If I know the mean, standard deviation, and size of sample A and sample B,...

Explanation:
Let us start with samples with unequal sizes.
Let the mean, standard deviation and size of sample A be ${\displaystyle {\bar{X}}_A,S_A}$ and ${\displaystyle n_A}$
and mean, standard deviation and size of sample B be ${\displaystyle {\bar{X}}_B,S_B}$ and ${\displaystyle n_B}$ respectively.

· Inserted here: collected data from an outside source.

/-!
# Federbush, *A phase cell approach to Yang–Mills theory* III [Federbush1987PhaseCellIII] — Local Stability Theorem 4.2 (p. 299)
# at the tree's MODEL INSTANCE `G = SU(2)` of print's group («We let G be a compact Lie Group and d(·,·) an invariant distance
# constructed from an invariant metric on G», §1 p. 294): the four-dimensional comb scheme's Theorem 4.2 with the chart hypotheses
# DISCHARGED by the tree's SU(2) theorems (Lemma 1.1 `SU2.lemma11_SU2`, Lemma 1.3 `SU2.lemma13_SU2`, the chart `SU2.localLog`,
# compactness `SU2.compactSpace`) — and (v1.1) the l.f. bookkeeping of `A_{l.f.}` DISCHARGED from print's redistribution rule (p. 298)

statement-level skeleton of published theorems with citation tags; proofs where landed; nothing here is a claim about the Yang–Mills mass gap

PDF held: HELD-LOCAL L03 (`run/shared/lean/pub/pub-balaban/t4/b2b-balaban-t4-lit2/pdf/fed1987-cmp110-III.pdf`, journal page =
PDF page + 292); pages READ AS IMAGES (renders `run/shared/lean/pub/lit-balaban/lit-balaban-p32/renders/fed1987-cmp110-III-p002-half.png`,
`-p006-half.png`, `-p007-half.png`, `-p013-half.png`): p. 294 (§1: «G … a compact Lie Group», the invariant distance `d(·,·)`, the
identity `ε`), p. 298 (§4: s.f./l.f., «hit», `A_{l.f.}`, the regimes, «absolute number r₁»), p. 299 (Theorem 4.2), p. 305 (step 10)).

THE PRINT (p. 294, §1): *«We let G be a compact Lie Group and d(·,·) an invariant distance constructed from an invariant metric on
G. ε will denote the identity, and we consider elements g = e^A that are sufficiently close to the identity, with |A| sufficiently
small.»*  `SU(2)` is NOT singled out anywhere in [F-III] (whole-paper check, v1.2 RECORDS below); it is the tree's model instance of
print's `G`, used here because Lemma 1.1, Lemma 1.3 and compactness are tree theorems for it.

THE PRINT (p. 298): *«A plaquette p is s.f. if |A_{∂p}| < a (more properly, |g_{∂p}| < a, with definition at beginning of Sect. 5)
and l.f. if |A_{∂p}| ≧ a. Each vertex of a plaquette p at level s is contained in one N⁴ size block, a vertex in the level s − 1
lattice; it is said to hit this vertex. A plaquette p at level s is said to hit a bond or plaquette of the s − 1 lattice if it
hits a vertex of this bond or plaquette.»* … *«If one half the action, ½a², of a l.f. plaquette is distributed equally among all
the plaquettes it hits, A_{l.f.}(p) is the action associated to p by this process.»* … *«We also consider exactly those plaquettes
{p_i}_{i∈P} in the level r + 1 all of whose vertices lie in the four N⁴ size blocks, vertices of the plaquette P. This is a
smaller set of p_i than hit P.»* … *«Regime 2. Some of the p_i are l.f., but A_{l.f.}(P) < 3a². Regime 3. A_{l.f.}(P) ≧ 3a².
We note there is an absolute number r₁ such that if more than r₁ p_i are l.f., we are in Regime 3.»*; (p. 299): *«Local Stability
Theorem 4.2. There is a number f₁ > 0 such that in Regime 2, Δ̃S(P) ≧ f₁a². (4.4)»* … *«All these results will hold for suitable
fixed N, c_d, f₁, f₂, and a₀, where a must satisfy a < a₀.»*

CITATION HEADER (lean-in-tree rule).  lit-balaban cell (HOME `run/shared/lean/pub/lit-balaban/`), Phase-2 proof seat p32 gen 14,
v1.1 gen 15; SKELETON row **F3.Thm4.2** (owner r17, head `typed`); HOME/lit-balaban-p32/CAPSTONE-PLAN.md NOTE 7.  This file
specialises `Regime2CombLargeN.exists_cd_N₀_localStabilityTheorem42_of_lemmas` to `G = SU(2)` with the tree's chart `SU2.localLog`
(`LocalLogChart`: `exp = expSU2`, `ρ = 1/4`, `K = 2`), for which Lemma 1.1 and Lemma 1.3 are tree theorems
(`PureAveragesSU2Lemma11.SU2.lemma11_SU2`, `PureAveragesSU2Lemma13.SU2.lemma13_SU2`) and `SU(2)` is compact
(`PureAveragesSU2Existence.SU2.compactSpace`).  In v1.0 the l.f. bookkeeping print builds into `A_{l.f.}` stayed hypothetical (the
hit bound `h·a² ≦ A_lf` and `≦ r₁` l.f. plaquettes when `A_lf < 3a²`).  **v1.1 (gen 15) DISCHARGES IT from print's redistribution
rule:** every l.f. `p_i` (all vertices in the four blocks) hits `P`, and hits at most an absolute number `m` of level-`r`
plaquettes (the tree's typing of §4, `LocalStabilityHits` — p32 gen 7: `Hits.card_hitSet_le`, `m = 16·dim² = 256` in dimension
four), hence receives from print's process at least `½a²/m` per inside l.f. plaquette: the SHARE BOUND
`#{l.f. p_i}·a²/(2m) ≦ A_{l.f.}(P)`.  Under the share bound alone, the hit bound holds with `h = 1/(2m)` (`hit_of_lfShare`) and
«if more than r₁ p_i are l.f., we are in Regime 3» with `r₁ = 6m − 1` (`card_lfSet_le_of_lfShare`) — print's «absolute number
r₁».  Here `m` stays a parameter and the share bound a hypothesis on `A_lf` (any `A_lf ≧` the inside shares, e.g.
`insideShare + E` with `E ≧ 0`, `exists_cd_N₀_localStabilityTheorem42_sharePlus`); r17's companion `LocalStabilityThm42PrintedAlf`
(gen 15, filed in parallel) DERIVES the share bound with `m = 16·4²` for print's concrete `A_{l.f.}(P)` built from `Hits.Alf` (its `alfIn` /
`alfFull`) from the hit combinatorics of `LocalStabilityHits`, and carries the exterior l.f. data in the configuration for print's quantifier
order.  Companions BY NAME (none edited): the files just named, `Regime2CombCapstone`, `Regime2CombScheme` (`familyC`,
`lfSet`, `plaqHol`), `LocalStabilityThm42ModelInstances` (r17: the model-instance one-liners
`LocalStabilityG.exists_cd_N₀_localStabilityTheorem42_UN/_H/_SUN/_closed` of `_of_lemmas`; its v1.1 imports this module for `_SU2`).

v1.1 RECORDS (gen 15).  (i) N-g56-1 (ref-5 gen 56: v1.0's `LocalStabilityG.exists_cd_N₀_localStabilityTheorem42_SU2` and r17's
`LocalStabilityThm42ModelInstances` §2 (p336816) declared the same fully qualified name, so no module could import both) is
RESOLVED ON r17's SIDE: `LocalStabilityThm42ModelInstances` v1.1 retired its copy and imports this module; the theorem here is
UNCHANGED (name and statement byte-identical to v1.0 — the name of record, binder-free).  (ii) Header slip «head `absent`» →
`typed` (ref-5 gen 55/56).  (iii) New theorems, all in `LocalStabilityG`: `card_pos_lfSet_of_lf`, `hit_of_lfShare`,
`card_lfSet_le_of_lfShare`, `exists_cd_N₀_localStabilityTheorem42_of_lfShare`, `exists_cd_N₀_localStabilityTheorem42_sharePlus`
(general compact `G`, Lemmas 1.1/1.3 as hypotheses on the chart) and `exists_cd_N₀_localStabilityTheorem42_SU2_of_lfShare`,
`exists_cd_N₀_localStabilityTheorem42_SU2_sharePlus` (`G = SU(2)`: the only data left are the absolute hit number `m` and the share
bound / the outside shares `E ≧ 0`).

v1.2 RECORDS (gen 16; DOC-ONLY — every declaration and every declaration docstring byte-identical to v1.1).  The v1.0/v1.1 module
title attributed to p. 294 a sentence «We will work with the group SU(2), to be specific» that [F-III] does NOT print (r17 gen 15
QUOTE-CLASS NOTE 2026-08-22: render `fed1987-cmp110-III-p002-half.png` read as image, text layer `paper:url-4700a514f365` grep
«SU(2)|specific» 0 hits over all 18 pages; re-checked by p32 gen 16 the same way).  Print's group is a general compact Lie group `G`
with an invariant distance (§1 p. 294, quoted above); `SU(2)` is the tree's model instance of it.  The title, the page list and the
«THE PRINT (p. 294, §1)» paragraph are corrected accordingly; nothing else changed.

WHAT IS PROVED.  **`exists_cd_N₀_localStabilityTheorem42_SU2`** (v1.0) — for every `r₁` and `h > 0`: `∃ c_d > 0, ∃ N₀, ∀ N ≧ N₀`,
for every l.f. action on the `SU(2)` configurations of the four blocks with the hit bound and `≦ r₁` l.f. plaquettes in Regime 2,
`LocalStabilityTheorem42 (familyC 2 N hN r₁ c_d A_lf)`.  **`exists_cd_N₀_localStabilityTheorem42_of_lfShare`** (general `G`) and
**`exists_cd_N₀_localStabilityTheorem42_SU2_of_lfShare`** — for every absolute hit number `m ≧ 1`: `∃ c_d > 0, ∃ N₀, ∀ N ≧ N₀`,
for every l.f. action `A_lf ≧ 0` obeying the share bound `#lfSet·a²/(2m) ≦ A_lf`, `LocalStabilityTheorem42 (familyC 2 N hN
(6m − 1) c_d A_lf)`; **`…_sharePlus`** — the same for `A_lf = #lfSet·a²/(2m) + E`, every `E ≧ 0`.

HONEST SCOPE.  Specialisations and elementary bookkeeping; Theorem 4.2 for the TREE'S comb rendering of the Regime-2 construction at
`G = SU(2)` (HOME/GAPS.md G-F3-p32-08); in this file the level-`r` hit number `m` is a parameter and the share bound a hypothesis
(derived for print's concrete `A_{l.f.}` in r17's `LocalStabilityThm42PrintedAlf`); not a claim about the Yang–Mills mass gap.  Theorems only, no new
definitions, no sorry; axioms standard.  Unit `lit-balaban-p32` (literature-prover-lit-balaban-p32-g14-0; v1.1
literature-prover-lit-balaban-p32-g15-0; v1.2 doc-only literature-prover-lit-balaban-p32-g16-0).
-/

noncomputable section

namespace Literature.MathematicalPhysics.QuantumFieldTheory.Federbush1986

namespace LocalStabilityG

open scoped BigOperators

section AlfBookkeeping

variable {G : Type} [Group G] [MetricSpace G] [CompactSpace G] (d N : ℕ) (hN : 0 < N)

omit [CompactSpace G] in
/-- An l.f. fine plaquette («l.f. if |A_{∂p}| ≧ a») is a member of `lfSet`, so «Some of the p_i are l.f.» gives `#lfSet ≧ 1`.
[cite: Federbush1987PhaseCellIII, §4 p. 298] -/
theorem card_pos_lfSet_of_lf (a : ℝ) (U : Cfg G d N) (hj : ∃ j, a ≤ dist 1 (plaqHol d N hN U j)) :
    0 < (lfSet d N hN a U).card := by
  obtain ⟨j, hj⟩ := hj
  exact Finset.card_pos.mpr ⟨j, Finset.mem_filter.mpr ⟨Finset.mem_univ _, hj⟩⟩

omit [CompactSpace G] in
/-- **The hit bound from print's redistribution rule.** «If one half the action, ½a², of a l.f. plaquette is distributed equally
among all the plaquettes it hits, A_{l.f.}(p) is the action associated to p by this process»: each l.f. `p_i` (all vertices in
the four blocks, so it hits `P`) hits at most `m` plaquettes of level `r`, hence under the SHARE BOUND `#lfSet·a²/(2m) ≦ A_lf`
one l.f. `p_i` forces `A_lf ≧ a²/(2m)`: the hit bound with `h = 1/(2m)` (the Regime-2 condition `A_lf < 3a²` is not needed).
[cite: Federbush1987PhaseCellIII, §4 p. 298] -/
theorem hit_of_lfShare {m : ℕ} (hm : 0 < m) (Alf : ℝ → Cfg G d N → ℝ)
    (hshare : ∀ a : ℝ, 0 < a → ∀ U : Cfg G d N, ((lfSet d N hN a U).card : ℝ) * (a ^ 2 / (2 * m)) ≤ Alf a U) :
    ∀ a : ℝ, 0 < a → ∀ U : Cfg G d N, (∃ j, a ≤ dist 1 (plaqHol d N hN U j)) → Alf a U < 3 * a ^ 2 →
      1 / (2 * (m : ℝ)) * a ^ 2 ≤ Alf a U := by
  intro a ha U hj _
  have hcard : (1 : ℝ) ≤ (lfSet d N hN a U).card := by exact_mod_cast card_pos_lfSet_of_lf d N hN a U hj
  have hm' : (0 : ℝ) < 2 * (m : ℝ) := by positivity
  have hq : 0 ≤ a ^ 2 / (2 * (m : ℝ)) := by positivity
  calc 1 / (2 * (m : ℝ)) * a ^ 2 = 1 * (a ^ 2 / (2 * m)) := by ring
    _ ≤ ((lfSet d N hN a U).card : ℝ) * (a ^ 2 / (2 * m)) := mul_le_mul_of_nonneg_right hcard hq
    _ ≤ Alf a U := hshare a ha U

omit [CompactSpace G] in
/-- **«We note there is an absolute number r₁ such that if more than r₁ p_i are l.f., we are in Regime 3»** — from the share
bound: `A_lf < 3a²` (Regime 2) and `#lfSet·a²/(2m) ≦ A_lf` give `#lfSet < 6m`, i.e. `#lfSet ≦ r₁ := 6m − 1`.
[cite: Federbush1987PhaseCellIII, §4 p. 298] -/
theorem card_lfSet_le_of_lfShare {m : ℕ} (hm : 0 < m) (Alf : ℝ → Cfg G d N → ℝ)
    (hshare : ∀ a : ℝ, 0 < a → ∀ U : Cfg G d N, ((lfSet d N hN a U).card : ℝ) * (a ^ 2 / (2 * m)) ≤ Alf a U) :
    ∀ a : ℝ, 0 < a → ∀ U : Cfg G d N, Alf a U < 3 * a ^ 2 → (lfSet d N hN a U).card ≤ 6 * m - 1 := by
  intro a ha U hlt
  have hm' : (0 : ℝ) < 2 * (m : ℝ) := by positivity
  have h1 : ((lfSet d N hN a U).card : ℝ) * (a ^ 2 / (2 * m)) < 3 * a ^ 2 := lt_of_le_of_lt (hshare a ha U) hlt
  have h2 : ((lfSet d N hN a U).card : ℝ) * a ^ 2 < (6 * m : ℝ) * a ^ 2 := by
    rw [mul_div_assoc'] at h1
    rw [div_lt_iff₀ hm'] at h1
    linarith
  have h3 : ((lfSet d N hN a U).card : ℝ) < 6 * m := lt_of_mul_lt_mul_right h2 (by positivity)
  have h4 : (lfSet d N hN a U).card < 6 * m := by exact_mod_cast h3
  omega

variable [IsIsometricSMul G G] [IsIsometricSMul Gᵐᵒᵖ G]
variable {𝔤 : Type*} [NormedAddCommGroup 𝔤] [InnerProductSpace ℝ 𝔤] (L : LocalLog G 𝔤)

Then mean of comibined sample ${\displaystyle \bar{X}}$ is given by
${\displaystyle \bar{X}=\frac{n_A{\bar{X}}_A+n_B{\bar{X}}_B}{n_A+n_B}}$
and Standard Deviation of combined sample S is
${\displaystyle S=\frac{n_A(S_A^2+{({\bar{X}}_A-\bar{X})}^2)+n_B(S_B^2+{({\bar{X}}_B-\bar{X})}^2)}{n_A+n_B}}$
Note that it is important to work out mean of combined sample first, as to is used to calculate Standard Deviation of combined sample.
If the sample sizes are equal then the above reduces to
${\displaystyle \bar{X}=\frac{X_A+X_B}{2}}$ and
${\displaystyle S=\frac{(S_A^2+{({\bar{X}}_A-\bar{X})}^2)+(S_B^2+{({\bar{X}}_B-\bar{X})}^2)}{2}}$